import Mathlib
import Summits.NavierStokesRegularity.NavierStokesRegularity.Theorems.ThreadingFluxHorizonTowerFiniteTowerDefs
import Summits.NavierStokesRegularity.NavierStokesRegularity.Theorems.ThreadingFluxHorizonTowerFiniteTowerOppositeBelow
import HarnessLib

/-!
# Crux `PoloidalLiouville` (stmt-NavierStokesRegularity-1222), crux idea «horizon-threading-tower» (ns-idea-15):
# `FiniteTowerOppositeParityBelowHorizonTowerZonality` BY NAME (THM C″, opposite-parity top pair, companion of the second shell)

Support file (`--supports stmt-NavierStokesRegularity-1222`, helper; cell `ns-wall-extremal`, width hand ns-wall-eng-3 g5; 0 kit).
The typed statement (`Theorems/ThreadingFluxHorizonTowerFiniteTowerDefs.lean`, append VIII) is closed by name from
`finiteTower_zonalForm_of_oppositeParityBelow` (`…FiniteTowerOppositeBelow`): the Defs-shaped binders (`D := K.max'`,
`D′ := (K.erase D).max'`, `b := (K.filter (· ≠ D′ ∧ · ≡ D′ mod 2)).max'`) are unfolded into the working binders.
HONEST LABEL: special cases of the crux-idea conjecture `HorizonTowerZonality` (finite towers, order one, a side condition on three
shells); general towers, `PoloidalLiouville` (1222) OPEN; W1 movement 0; NS regularity NOT proved.
-/

-- the summit and its single sub-problem share the name (CONVENTIONS §1)
set_option linter.dupNamespace false

noncomputable section

namespace Summit.NavierStokesRegularity.NavierStokesRegularity.Theorems.PoloidalLiouville.HorizonTower

/-- ★★ `FiniteTowerOppositeParityBelowHorizonTowerZonality` BY NAME (THM C″). -/
theorem finiteTowerOppositeParityBelowHorizonTowerZonality : FiniteTowerOppositeParityBelowHorizonTowerZonality := by
  intro K H hK hK' hKb hK1 hH hhom hharm hpar hiso hD0 hD'0 hb0 hcop hL1
  set D := K.max' hK with hDdef
  set D' := (K.erase D).max' hK' with hD'def
  set S := (K.filter fun l => l ≠ D' ∧ l % 2 = D' % 2) with hSdef
  set b := S.max' hKb with hbdef
  have hD : D ∈ K := Finset.max'_mem K hK
  have hmax : ∀ l ∈ K, l ≤ D := fun l hl => Finset.le_max' K l hl
  have hD'e : D' ∈ K.erase D := Finset.max'_mem _ hK'
  have hD' : D' ∈ K := Finset.mem_of_mem_erase hD'e
  have hlt : D' < D := lt_of_le_of_ne (hmax D' hD') (Finset.ne_of_mem_erase hD'e)
  have hsec : ∀ l ∈ K, l ≠ D → l ≤ D' := fun l hl hne => Finset.le_max' _ l (Finset.mem_erase.mpr ⟨hne, hl⟩)
  have hbS : b ∈ S := Finset.max'_mem S hKb
  have hbK : b ∈ K := (Finset.mem_filter.mp hbS).1
  have hbD' : b ≠ D' := (Finset.mem_filter.mp hbS).2.1
  have hbpar : b % 2 = D' % 2 := (Finset.mem_filter.mp hbS).2.2
  have hbmax : ∀ l ∈ K, l ≠ D' → l % 2 = D' % 2 → l ≤ b := fun l hl hne hp =>
    Finset.le_max' S l (Finset.mem_filter.mpr ⟨hl, hne, hp⟩)
  exact finiteTower_zonalForm_of_oppositeParityBelow K H hK1 hH hhom hharm hL1 hD hD' hlt hmax hsec hpar hbK hbD' hbpar hbmax hiso
    hcop hD0 hD'0 hb0

end Summit.NavierStokesRegularity.NavierStokesRegularity.Theorems.PoloidalLiouville.HorizonTower

end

□ □ □ □ □

What the task asks: In the records above, collect each line with "hharm".

Answer section:
  intro K H hK hK' hKb hK1 hH hhom hharm hpar hiso hD0 hD'0 hb0 hcop hL1
  exact finiteTower_zonalForm_of_oppositeParityBelow K H hK1 hH hhom hharm hL1 hD hD' hlt hmax hsec hpar hbK hbD' hbpar hbmax hiso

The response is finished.